What makes a great manager?

John Giles spoke to Off The Ball on Friday night discussing the effect a manager can have on a team

BY Cian Roche 21:47 Friday 18 March 2016, 21:47 18 Mar 2016

A manager's worth is traditionally measured by the number of trophies they have won or how successful they have been over the course of their career.

According to Michael Calvin, author of Living on the Volcano: The Secrets of Surviving as a Football Manager, the average lifespan of a manager in the English Championship is eight months.

It goes without saying that the pressure facing managers to succeed instantly has grown massively in the last decade and even some of the most decorated managers in world football are feeling the pressure.

Take Louis van Gaal for instance.

"He change his team so much it's hard to know what his best team is" said John Giles after last night's 1-1 draw with Liverpool which saw them crash out of the Europa League.

"When you look at a manager like van Gaal, who's been there for 18 months, we should have some pattern or proof of what he's trying to do at the club."

The Dutch coach has been heavily criticised for his performance as Manchester United manager and the brand of football they've played since buying into the former Barcelona coach's philosophy.

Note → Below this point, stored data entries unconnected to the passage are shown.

import Summits.QuantumFields.YangMills.Theorems.BalabanUVNodesN15TwoGridAveragingDefect
import HarnessLib

/-!
# Route «BalabanUVNodes», node N15 = NE2, -a lane, part 46: DOOR (iv) — THE DICTIONARY `Δ_a = ρ(sLap) − V + a·Q*Q` ON REAL 1-FORMS, THE RESOLVENT SPLIT OF THE
# TWO-GRID DEFECT `G′P − PG`, AND ENTRY 0 OF `𝔇(G′, G)` FOR BAŁABAN's FULL PROPAGATOR `G = Δ_a⁻¹` MODULO THE LANDAU TERM

Cell `pub-ymgap`, seat `pub-ymgap-dag-n15-a` (KNIT-BY-NAME, g12); `--supports stmt-QuantumFields-20290 --as helper`; `HOME/pub-ymgap-dag-n15-a/DOOR-IV-PLAN.md` §7.2∕§7.4(a)
(route R).  ASSEMBLY over parts 39 (`gOp`, `deltaOp`, `gOp_comp_deltaOp`, `deltaOp_comp_gOp`), 42 (`Lap_mulVec_ofReal`), 37 (`QvOp_mulVec_ofReal_re`, `QvAdj_mulVec_ofReal_re`),
43 (`hasMaj_lapDefect`, `hasMaj_swapLapDefect`), 44 (`hasMaj_outputSwap`), 45 (`hasMaj_averagingDefect`) and lit-balaban's defect calculus `T4EtaRateDefect.idef`∕`idef_inv`.
WHAT.  (§38) The Landau-gauge term `V = ∂Π∂*` of `Δ_a = Δ − ∂Π∂* + aQ*Q` ((1.69); `Π = B5Value126.PcT` (1.26)∕(1.70)) as a REAL linear operator `landauRe` (`Matrix.mulVecLin ∘ reM`,
real by `isReal_GradOp`∕`isReal_PcT`), and the DICTIONARY ★ `deltaOp_eq`: `deltaOp M n a = ρ(sLap n) − landauRe M n + a•(qvAdjRe M n ∘ qvRe M n)` — part 39's `deltaOp`
(`mulVecLin DeltaAR`) IS the symbol-calculus Laplacian of parts 35∕42 minus the Landau operator plus `a` times part 37's real averaging operators.  (§39) The RESOLVENT SPLIT,
pointwise: `𝔇(G′,G) := idef P P G′ G = G′P − PG = −G′(Δ′P̂₂ − P̂₂Δ)G − G′(P̂₂ − P)ΔG + G′(V′P̂₂ − PV)G − a·G′(Q′*Q′P̂₂ − PQ*Q)G + (P̂₂ − P)G` (`idef_inv` with `G′Δ′_a = 1`,
`Δ_aG = 1`, then `deltaOp_eq` on both grids) — ★ `twoGridDefect_split_apply`.  (§40) ★★ **`hasMaj_twoGridDefect_of_landau`**: for odd `L > 1`, `a > 0`, `0 ≤ α < 1`, IF the
Landau sandwich `G′∘(V′∘P̂₂ − P∘V)∘G` has a block majorant `C_V·(L^k)^{−α}·e^{−δ_V|y−y′|_T}` on the torus family of record, THEN `𝔇(G′, G) = idef P P G′ G` has a block majorant
`C·(L^k)^{−α}·e^{−δ|y−y′|_T}` (parts 43∕44∕45 supply the other four terms HYPOTHESIS-FREE; `(L^k)⁻¹ ≤ (L^k)^{−α}`); and `hasMaj_twoGridDefect_of_landau_kingPrV`, the same in
part 15's target-block convention `blkFine ∘ kingPrV` (= ENTRY 0 of (3.42) for the pair `(G′, G)` in the lineage's `HasMaj` currency, the input of n15-b's `OperatorReadout`).
HONEST FRAMING ∕ LIMITS.  CONDITIONAL on the Landau term (plan §7.4(a): the η-rate of the (1.126) kernel `∂Π∂*` is NOT in printed currency — the located hard core; no claim about
it here); entries 1–3 of (3.42) and the node readout are NOT here; constants crude and ours; Bałaban's inequalities enter only through the tree's theorem `prop12_famG_printed`;
tori of record `M_μ = 2L^{m_T}`; `U ≡ 1`; count-neutral (typed 28∕28 · discharged 5∕28 unchanged); NOT a discharge of N15 (object-bound; NE2⁺ NOT PRINTED); one finite T⁴ at fixed
ε — NOT infinite volume, NOT OS on ℝ⁴, NOT a mass gap, NOT Clay.
-/

noncomputable section

open scoped BigOperators Matrix
open Finset

namespace Summit.QuantumFields.YangMills.BalabanUVNodes.N15.TwoGrid

open Literature.MathematicalPhysics.QuantumFieldTheory.Balaban1983to89
open Literature.MathematicalPhysics.QuantumFieldTheory.Balaban1983to89.B11SectG (BlockNorm HasMaj)
open Literature.MathematicalPhysics.QuantumFieldTheory.Balaban1983to89.T4EtaRateCoeffDefect (pull pull_apply)
open Literature.MathematicalPhysics.QuantumFieldTheory.Balaban1983to89.T4EtaRateDefect (idef idef_apply)
open Literature.MathematicalPhysics.QuantumFieldTheory.Balaban1983to89.B5Prop11Plancherel (Tor fine unitVec)
open Literature.MathematicalPhysics.QuantumFieldTheory.Balaban1983to89.B5Action121 (GradOp)
open Literature.MathematicalPhysics.QuantumFieldTheory.Balaban1983to89.B5Value126 (PcT)
open Literature.MathematicalPhysics.QuantumFieldTheory.Balaban1983to89.B5Prop11Lower (Lap)
open Literature.MathematicalPhysics.QuantumFieldTheory.Balaban1983to89.B5Block118 (QvOp)
open Literature.MathematicalPhysics.QuantumFieldTheory.Balaban1983to89.B5DeltaA169 (DeltaA QvAdj)
open Literature.MathematicalPhysics.QuantumFieldTheory.Balaban1983to89.B5RealFields (IsReal reM cplx DeltaAR isReal_GradOp isReal_PcT isReal_Lap isReal_QvOp isReal_QvAdj
  reM_add reM_sub reM_smul_ofReal)
open Literature.MathematicalPhysics.QuantumFieldTheory.Balaban1983to89.B5SettingP12Real (latticeSettingP12R)
open Literature.MathematicalPhysics.QuantumFieldTheory.Balaban1983to89.B5SiteBridgeP12 (MP)
open Literature.MathematicalPhysics.QuantumFieldTheory.King1986.Torus (blockOf tdistT tdistT_nonneg)
open Literature.MathematicalPhysics.QuantumFieldTheory.Balaban1983to89.B6UnitTorusCarrier (unitTorusGeo)
open Summit.QuantumFields.YangMills.BalabanUVNodes.N15.VectorPiece (blkFine blkFine_apply kingPrV kingPrV_eq blkFine_comp_kingPrV)

variable {d : ℕ}

/-! ## §38 The Landau term `V = ∂Π∂*` on real 1-forms and the dictionary `Δ_a = ρ(sLap) − V + a·Q*Q` -/

section Dictionary

variable (M : Fin (d + 1) → ℕ) [∀ μ, NeZero (M μ)] (n : ℕ) [NeZero n] (a : ℝ)

/-- **THE LANDAU-GAUGE TERM `V = ∂Π∂*` OF `Δ_a` ON REAL 1-FORMS**: `Matrix.mulVecLin (reM (∂·Π·∂ᴴ))`, `∂ = GradOp (fine n M) n` (1.4), `Π = PcT n M n` = `Δ⁻¹Q′*(Q′Δ⁻²Q′*)⁻¹Q′Δ⁻¹`
(1.26)∕(1.70). [cite: Balaban1984PropagatorsI, (1.69) p.29, (1.70) p.30] -/
def landauRe : (Tor (fine n M) × Fin (d + 1) → ℝ) →ₗ[ℝ] (Tor (fine n M) × Fin (d + 1) → ℝ) :=
  Matrix.mulVecLin (reM (GradOp (fine n M) (n : ℂ) * PcT n M (n : ℂ) * (GradOp (fine n M) (n : ℂ))ᴴ))

/-- `∂Π∂*` is a real matrix. [cite: Balaban1984PropagatorsI, (1.69) p.29 (typed reading)] -/
theorem isReal_landauMatrix : IsReal (GradOp (fine n M) (n : ℂ) * PcT n M (n : ℂ) * (GradOp (fine n M) (n : ℂ))ᴴ) := by
  have hn : (starRingEnd ℂ) (n : ℂ) = n := map_natCast _ n
  exact ((isReal_GradOp (fine n M) hn).mul (isReal_PcT n M hn)).mul (isReal_GradOp (fine n M) hn).conjTranspose

omit [∀ μ, NeZero (M μ)] [NeZero n] in
/-- the real part of a complex matrix acts on a real vector as the real part of the complex action on its embedding. [folklore] -/
theorem reM_mulVec_apply {m k : Type} [Fintype k] (A : Matrix m k ℂ) (u : k → ℝ) (i : m) :
    (reM A *ᵥ u) i = ((A *ᵥ fun j => ((u j : ℝ) : ℂ)) i).re := by
  simp only [Matrix.mulVec, dotProduct, B5RealFields.reM_apply, Complex.re_sum, Complex.mul_re, Complex.ofReal_re, Complex.ofReal_im, mul_zero,
    sub_zero]

/-- `reM (Lap)` acts as the symbol-calculus Laplacian `ρ(sLap n)` (part 42's `Lap_mulVec_ofReal`). [cite: Balaban1984PropagatorsI, (1.21) p.21] -/
theorem reM_Lap_mulVec (u : Tor (fine n M) × Fin (d + 1) → ℝ) : reM (Lap n M) *ᵥ u = symbOp M n (sLap M n n) u := by
  funext i
  rw [reM_mulVec_apply, Lap_mulVec_ofReal, Complex.ofReal_re]

/-- `reM (Q_k)` acts as part 37's `qvRe`. [cite: Balaban1984PropagatorsI, (1.18) p.20] -/
theorem reM_QvOp_mulVec (u : Tor (fine n M) × Fin (d + 1) → ℝ) : reM (QvOp n M) *ᵥ u = qvRe M n u := by
  funext b
  rw [reM_mulVec_apply, QvOp_mulVec_ofReal_re]

/-- `reM (Q*_k)` acts as part 37's `qvAdjRe`. [cite: Balaban1984PropagatorsI, (1.18) p.20, (1.69) p.29] -/
theorem reM_QvAdj_mulVec (v : Tor M × Fin (d + 1) → ℝ) : reM (QvAdj n M) *ᵥ v = qvAdjRe M n v := by
  funext i
  rw [reM_mulVec_apply, QvAdj_mulVec_ofReal_re]

/-- `reM (Q*_kQ_k)` acts as `qvAdjRe ∘ qvRe` (both factors real). [cite: Balaban1984PropagatorsI, (1.69) p.29] -/
theorem reM_QvAdj_mul_QvOp_mulVec (u : Tor (fine n M) × Fin (d + 1) → ℝ) : reM (QvAdj n M * QvOp n M) *ᵥ u = qvAdjRe M n (qvRe M n u) := by
  rw [(isReal_QvAdj n M).reM_mul (isReal_QvOp n M), ← Matrix.mulVec_mulVec, reM_QvOp_mulVec, reM_QvAdj_mulVec]
import Summits.NavierStokesRegularity.FluidComputer.PalasekTowerStrainDoorAtRaw
import Literature.Analysis.FluidPDE.VorticityEquation
import Literature.Analysis.FluidPDE.VorticityCalculus
import Literature.Analysis.FluidPDE.RapidDecayLemmas
import Mathlib.Analysis.SpecialFunctions.JapaneseBracket

/-!
# THE WEIGHT DOOR, FIRST LEMMA: the weighted linearised enstrophy of a classical solution of the
# Navier–Stokes system LINEARISED at a design grows at most like `e^{2∫Λ}` under a CURL-PAIRING
# CERTIFICATE of the design (Gallay–Wayne / Maekawa weighted-energy structure, a-posteriori form)

Cell `ns-blowup`, seat `ns-palasek-20303-p1` (LEAD prover on stmt-NavierStokesRegularity-20303 `EpisodeBaseT`;
route `PalasekTowerBreakdown`, rev 19). Crux idea `weightdoor` (cstrat-19179, `Cruxes/EpisodeBase/Ideas/weightdoor.md`,
f8ccf73ab94b; sketch `Cruxes/EpisodeBase/WeightdoorSketch.lean`, 21b162756f8d) = route (C) of the certificate road:
measure the distance between a designed pseudo-run and the true free run in a WEIGHTED VORTICITY norm
`∫ ρ |curl(v − w)|²` and certify, for the design, the top `Λ(t)` of the weighted enstrophy-production pairing —
the Grönwall fee is then `e^{∫Λ}` instead of route (A)'s `e^{∫Γ}` (`Γ` = maximal compression rate,
`PalasekTowerStrainShadowedRun`), and for the strain–diffusion balance of a held core the weighted form is a
contraction (Fokker–Planck structure; tree: `AsymBurgersUniformEnergy`, `GaussianVortexPoincare`). LABEL: E–C typing
+ kernel analysis (two open-ended DEFINITIONS — the linearised solution class on `ℝ³` and the raw curl-pairing
certificate — and one THEOREM). WHAT THIS IS NOT: not Navier–Stokes evidence — a linear energy inequality for a
GIVEN linearised solution under a GIVEN certificate; no design, weight, certificate or run is exhibited; the
nonlinear door of route (C) and its certificate are NOT in this file.

* `IsClassicalLinearizedNSSolutionOn S w g f π` — classical solutions on `S × ℝ³` of Navier–Stokes LINEARISED at
  the reference `w` (unit viscosity) with source `g`: `∂ₜf + (w·∇)f + (f·∇)w = Δf − ∇π + g`, `div f = 0`, `f, π`
  jointly smooth (the fields of `IsClassicalNSSolutionOn` with the linearised momentum; the torus analogue is
  `NavierStokesConcentrationCorrector.IsLinearizedNSSolutionOn`).
* `curlPairing w ρ v` — **the RAW weighted curl pairing** `2 ∫ ρ ⟪curl v, curl(Δv − (w·∇)v − (v·∇)w)⟫`: exactly
  the time derivative of `∫ ρ |curl f|²` along the homogeneous linearised flow BEFORE any integration by parts
  (after the integrations by parts of the idea card — `div w = 0`, decay — it is the self-adjoint form
  `∫ (w·∇ρ + Δρ)|ζ|² − 2ρ|∇ζ|² + 2ρ⟪(∇w)ζ, ζ⟫ + 2ρ⟪(Ω·∇)v − (v·∇)Ω, ζ⟫`, `ζ = curl v`, `Ω = curl w`; that
  rewriting is the certificate's business and is not used here).
* `CurlPairingCertificate T w ρ Λ` — **the certificate**: `curlPairing (w t) ρ v ≤ 2Λ(t) ∫ ρ |curl v|²` for every
  `t ∈ [0, T]` and every smooth, rapidly decaying, divergence-free test field `v` (the class of the slices of a
  rapidly decaying classical solution — no density argument is needed).
* **`weightedEnstrophy_le_exp_of_curlPairingCertificate`** — THE FIRST LEMMA: for a classical solution `f` of
  the HOMOGENEOUS linearised system on `[0, T]` with uniform Schwartz bounds, a smooth weight `ρ = ϑ²` with `ϑ`
  of polynomial growth, and a continuous `Λ ≥ 0` carrying the certificate,
  `∫ ϑ² |curl f(t)|² ≤ exp(2 ∫₀ᵗ Λ) · ∫ ϑ² |curl f(0)|²` on `[0, T]`. Proof: the `L²` balance of the jointly
  smooth field `ϑ · curl f` (`IsSmoothSpaceTimeOn.l2_balance`; its `L²` bounds from the Schwartz bounds of `Df`,
  `D∂ₜf` against the polynomial weight), `∂ₜ curl f = curl ∂ₜf` (`IsSmoothSpaceTimeOn.curl_timeDerivWithin`),
  the curl of the linearised momentum equation (`curl ∇π = 0`), the certificate at the slice `f(t)`, and the
  square-root Grönwall lemma `sqrt_le_mul_exp_of_le_add_intervalIntegral`. No bound on the design `w` enters.

References: Th. Gallay, C. E. Wayne, Comm. Math. Phys. 255 (2005) 97–129 [cite: GallayWayne2005, Thm. 1.1];
Th. Gallay, Y. Maekawa, arXiv:1002.2489, Thm. 1.1 [cite: GallayMaekawa2010, Thm. 1.1]; Y. Maekawa, Math. Models
Methods Appl. Sci. 19 (2009), Prop. 4.1 [cite: Maekawa2009b, Prop. 4.1]; M. Dashti, J. C. Robinson, SIAM J. Numer.
Anal. 46 (2008), Thm. 5 [cite: DashtiRobinson2008, Thm. 5]; S. Palasek, arXiv:2605.13827 §4 [cite: Palasek2026ElementaryModel, §4].
-/

noncomputable section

"Every time I watch United, it's like they're starting from scratch again. With Liverpool and Jurgen Klopp you can tell most of the time what he's trying to do. He might not always have the players to do it, but at least he's trying to do something that is his philosophy.

Jurgen Klopp (left) and Louis van Gaal faced off on Thursday night in the Europa League. Image: Martin Rickett / PA Wire/Press Association Images

"I never see that with van Gaal. It's four changes this week, five changes next week... It just changes all the time... And then what happens is the players lose confidence in the manager and don't buy into the system."

The former Leeds players explained that to be an effective manager you don't need to reinvent the wheel.

"What the great managers do is they reduce it to simplicity. There's no big great tactic that you pull out of the sky. It's about good players, organising them and allowing them to play.

When asked what Jimmy Armfield was like as a manager he replied: "No comment... Well I didn't get on very well with him and moved straight away after the Champions League final."